WORK TO COMPLETE: Give only the number of lines in the records that contain the word "valued".

MATERIALS PROVIDED:

import Literature.MathematicalPhysics.QuantumLattice.LatticeGaugeDLR
import Literature.MathematicalPhysics.QuantumLattice.RepLieAlgebra
import Literature.MathematicalPhysics.QuantumFieldTheory.CurvatureGaussianField
import Summits.QuantumFields.YangMills.Theorems.EquipartitionCriticalityFreeEnergyLogCoefficientDefs
import Summits.QuantumFields.YangMills.Theorems.EquipartitionCriticalityFreeEnergyLogCoefficientExpChartBasic
import HarnessLib

/-!
# `EquipartitionPinsProbe` (crux `stmt-QuantumFields-8760`), line `Sketch` — definitions for STUB T_main

Route `EquipartitionCriticality` of `QuantumFields/YangMills`, crux
`Summit.QuantumFields.YangMills.Theses.EquipartitionCriticality.EquipartitionPinsProbe`, line `Sketch`,
stub `stub_tangentCore` (tangent laws of the rescaled plaquette field of torus-limit states as `β → ∞`).
This file holds the DEFINITIONS shared by the helper files of that stub (no theorem is proved here):

* `lineZ` — the signed straight parallel transport on `ℤ^d` (`m : ℤ` steps; tree `ZdGaugeConfig.line`
  for `m ≥ 0`), `truncSite` (zero the coordinates `≥ k`), `combTransport U x` — the holonomy `G_U(x)`
  of `U` along the **comb path** from `0` to `x ∈ ℤ⁴` (direction `0` first, then `1`, `2`, `3`; signed
  coordinates allowed), `axialFix U = U^{G_U}` — the **complete axial (comb) gauge** of a configuration
  on `ℤ⁴` (tree `gaugeTransformZd`; Chatterjee arXiv:1602.01222 §9 has the box version, tree
  `AxialGauge.combGauge`/`gaugeFix`), and `shadow e` — the set of sites `y` whose comb path
  traverses the edge `e` (the downstream set of a comb edge; empty for non-comb edges).
* `lieDim r` — the route's `D = dim_ℝ span{X | exp(tX) ∈ r(G) ∀ t}` (an `abbrev` of the inline
  `finrank`), `lieVec r a` (`a : Fin (lieDim r)`) — an orthonormal basis `e_a` of the Lie algebra
  `𝔤_r ⊆ 𝔲(N)` for the Hilbert–Schmidt inner product `Re tr(X Y†)` (the sibling crux's isometric
  parametrisation `FreeEnergyLogCoefficient.lieIso`, re-indexed by `Fin (lieDim r)` through
  `dimE_eq_finrank`), `lieCoord r M a = Re tr(M e_a†)` — the `a`-th Frobenius coordinate of ANY matrix
  `M` (the coordinates of its orthogonal projection onto `𝔤_r`).
* `linkField r β U e a = √β · Re tr((ρ(Ũ_e) − 1) e_a†)` — the **rescaled gauge-fixed link field**
  (`Ũ = axialFix U`; the LINEAR deviation `ρ(Ũ_e) − 1`, no logarithm), and
  `plaqField r β U p a = (d linkField)_p^a` — the **rescaled plaquette field** `Y^β = dA^β`
  (`plaquetteCurl` per colour), an exactly closed `ℝ^D`-valued `2`-cochain of `ℤ⁴` for every `U`.

References: S. Chatterjee, arXiv:1602.01222, §§2, 9, 11 (axial gauge, exponential chart);
B. C. Hall, GTM 222 (2015), Def. 3.18 (the Lie algebra of a matrix group). [arXiv160201222] [Hall2015]
-/

noncomputable section

open scoped Matrix
open Literature.Probability.LatticeModels Literature.MathematicalPhysics.QuantumLattice
open Literature.MathematicalPhysics.QuantumFieldTheory

namespace Summit.QuantumFields.YangMills.Theorems.EquipartitionPinsProbe

/-! ### Straight transports, the comb transport and the complete axial gauge on `ℤ⁴` -/

section Comb

variable {d : ℕ} {G : Type} [Group G]

/-- **Signed straight transport**: `lineZ U k m y` is the holonomy of `U` along the straight path from
`y` to `y + m e_k`, `m ∈ ℤ`: the forward transport `U(y,k) U(y+e_k,k) ⋯ U(y+(m-1)e_k,k)` (tree
`ZdGaugeConfig.line`) for `m ≥ 0`, the inverse of the forward transport from the endpoint `y + m e_k`
back to `y` for `m < 0`. [cite: arXiv160201222, §9] -/
def lineZ (U : LGConfig d G) (k : Fin d) : ℤ → Site d → G
  | Int.ofNat n, y => ZdGaugeConfig.line U k n y
  | Int.negSucc n, y => (ZdGaugeConfig.line U k (n + 1) (y - Pi.single k ((n : ℤ) + 1)))⁻¹

/-- Zero the coordinates `≥ k` of a site: `truncSite k x = (x₀, …, x_{k-1}, 0, …, 0)`, the point where
the comb path to `x` starts its `k`-th leg. [folklore] -/
def truncSite (k : Fin d) (x : Site d) : Site d := fun j => if j < k then x j else 0

/-- **The comb transport** `G_U(x)`: the holonomy of `U` along the comb path from `0` to `x ∈ ℤ⁴`,
which moves first along `e₀` by `x₀` steps, then along `e₁` by `x₁`, then `e₂`, then `e₃` (signed
steps). Across a comb edge `(x, i)` (`x_j = 0` for `j > i`) one has `G_U(x + eᵢ) = G_U(x) U(x,i)`.
(Chatterjee arXiv:1602.01222 §9, Prop. 9.2, on boxes; here on all of `ℤ⁴`.) [cite: arXiv160201222, §9] -/
def combTransport (U : LGConfig 4 G) (x : Site 4) : G :=
  lineZ U 0 (x 0) (truncSite 0 x) * lineZ U 1 (x 1) (truncSite 1 x) *
    lineZ U 2 (x 2) (truncSite 2 x) * lineZ U 3 (x 3) (truncSite 3 x)

/-- **The complete axial (comb) gauge** of a configuration on `ℤ⁴`:
`axialFix U (y, j) = G_U(y) U(y,j) G_U(y + e_j)⁻¹` (tree `gaugeTransformZd` by the comb transport);
it is `1` on every comb edge, and its plaquette holonomies are the conjugates `G_U(x) U_p G_U(x)⁻¹`.
[cite: arXiv160201222, §9] -/
def axialFix (U : LGConfig 4 G) : LGConfig 4 G :=
  gaugeTransformZd (combTransport U) U

/-- **The shadow (downstream set) of an edge in the comb tree**: `y ∈ shadow e` iff the comb path
from `0` to `y` traverses the edge `e = (x, i)` — which forces `e` to be a comb edge (`x_j = 0` for
`j > i`), `y` to agree with `x` in the coordinates `< i`, and `y_i` to lie beyond the edge
(`y_i ≥ x_i + 1` if `x_i ≥ 0`, `y_i ≤ x_i` if `x_i < 0`). Shifting the link `U_e` multiplies
`G_U(y)` on the left by a fixed element exactly for `y` in the shadow; the shadow of a non-comb edge
is empty. [folklore] -/
def shadow (e : Literature.MathematicalPhysics.QuantumLattice.ZdEdge 4) : Set (Site 4) :=
  {y | (∀ j : Fin 4, e.2 < j → e.1 j = 0) ∧ (∀ j : Fin 4, j < e.2 → y j = e.1 j) ∧
    (0 ≤ e.1 e.2 → e.1 e.2 + 1 ≤ y e.2) ∧ (e.1 e.2 < 0 → y e.2 ≤ e.1 e.2)}

/-- Membership in the shadow is decidable. [folklore] -/
instance instDecidableMemShadow (e : Literature.MathematicalPhysics.QuantumLattice.ZdEdge 4) (y : Site 4) :
    Decidable (y ∈ shadow e) := by
  unfold shadow; rw [Set.mem_setOf_eq]; infer_instance

end Comb

/-! ### Frobenius coordinates on the Lie algebra of `r(G)` -/

section Lie

variable {G : Type} [Group G] [TopologicalSpace G] (r : LatticeRep G)

/-- The route's number of colours `D = dim_ℝ span{X | exp(tX) ∈ r(G) ∀ t}` (`= dim_ℝ 𝔤_r`,
`finrank_span_eq_finrank_repLieAlgebra`), as an abbreviation of the inline `finrank`. [cite: Hall2015, Definition 3.18] -/
abbrev lieDim : ℕ :=
  Module.finrank ℝ ↥(Submodule.span ℝ {X : Matrix (Fin r.N) (Fin r.N) ℂ |
    ∀ t : ℝ, NormedSpace.exp ((t : ℂ) • X) ∈ Set.range r.ρ})

/-- The chart dimension of the sibling crux equals `lieDim r` (`dimE_eq_finrank`, unitary `r`); the
registered anchor of this definitions file. [folklore] -/
theorem dimE_eq_lieDim : ∀ {G : Type} [Group G] [TopologicalSpace G] (r : Literature.MathematicalPhysics.QuantumFieldTheory.LatticeRep G), Summit.QuantumFields.YangMills.Theorems.FreeEnergyLogCoefficient.dimE r.ρ = Module.finrank ℝ ↥(Submodule.span ℝ {X : Matrix (Fin r.N) (Fin r.N) ℂ | ∀ t : ℝ, NormedSpace.exp ((t : ℂ) • X) ∈ Set.range r.ρ}) :=
  fun r => FreeEnergyLogCoefficient.dimE_eq_finrank r.ρ r.mem_unitary

/-- **An orthonormal basis `e_a`, `a : Fin D`, of the Lie algebra `𝔤_r ⊆ 𝔲(N)`** for the
Hilbert–Schmidt inner product `Re tr(X Y†)`: the image of the standard basis of `ℝ^D` under the
isometric parametrisation `FreeEnergyLogCoefficient.lieIso r.ρ`, re-indexed along `dimE_eq_lieDim`.
[cite: arXiv160201222, §11] -/
def lieVec (a : Fin (lieDim r)) : Matrix (Fin r.N) (Fin r.N) ℂ :=
  FreeEnergyLogCoefficient.lieIso r.ρ
    (EuclideanSpace.single (finCongr (dimE_eq_lieDim r).symm a) (1 : ℝ))

/-- **Frobenius coordinates**: `lieCoord r M a = Re tr(M e_a†)`, the `a`-th coordinate of the
orthogonal projection of an arbitrary matrix `M` onto `𝔤_r` (real-linear in `M`; for `M ∈ 𝔤_r`
these are its coordinates in the basis `e_a`, and `∑_a (lieCoord r M a)² ≤ ‖M‖_F²`). [folklore] -/
def lieCoord (M : Matrix (Fin r.N) (Fin r.N) ℂ) (a : Fin (lieDim r)) : ℝ :=
  (M * (lieVec r a)ᴴ).trace.re

end Lie

/-! ### The rescaled gauge-fixed fields -/

section Field

variable {G : Type} [Group G] [TopologicalSpace G] (r : LatticeRep G)

/-- **The rescaled link field in the comb gauge**:
`linkField r β U e a = √β · Re tr((ρ(Ũ_e) − 1) e_a†)`, `Ũ = axialFix U` — `√β` times the Frobenius
coordinates of the LINEAR deviation from `1` of the gauge-fixed link variable (it vanishes on comb
edges; no logarithm is taken). [folklore] -/
def linkField (β : ℝ) (U : LGConfig 4 G) (e : Literature.MathematicalPhysics.QuantumLattice.ZdEdge 4) (a : Fin (lieDim r)) : ℝ :=
  Real.sqrt β * lieCoord r (r.ρ (axialFix U e) - 1) a

/-- **The rescaled plaquette field** `Y^β = dA^β`: `plaqField r β U p a = plaquetteCurl (linkField · a) p`,
an `ℝ^D`-valued `2`-cochain of `ℤ⁴` which is closed (`dY = 0` on every `3`-cell) for every `U`, and whose
energy `½|Y_p|²` is `β (N − Re tr ρ(U_p)) + o(1)` in probability as `β → ∞` under equipartition. [folklore] -/
def plaqField (β : ℝ) (U : LGConfig 4 G) : ZdPlaquette 4 → Fin (lieDim r) → ℝ :=
  fun p a => plaquetteCurl (fun e => linkField r β U e a) p

end Field

end Summit.QuantumFields.YangMills.Theorems.EquipartitionPinsProbe

end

TASK ANSWER: 2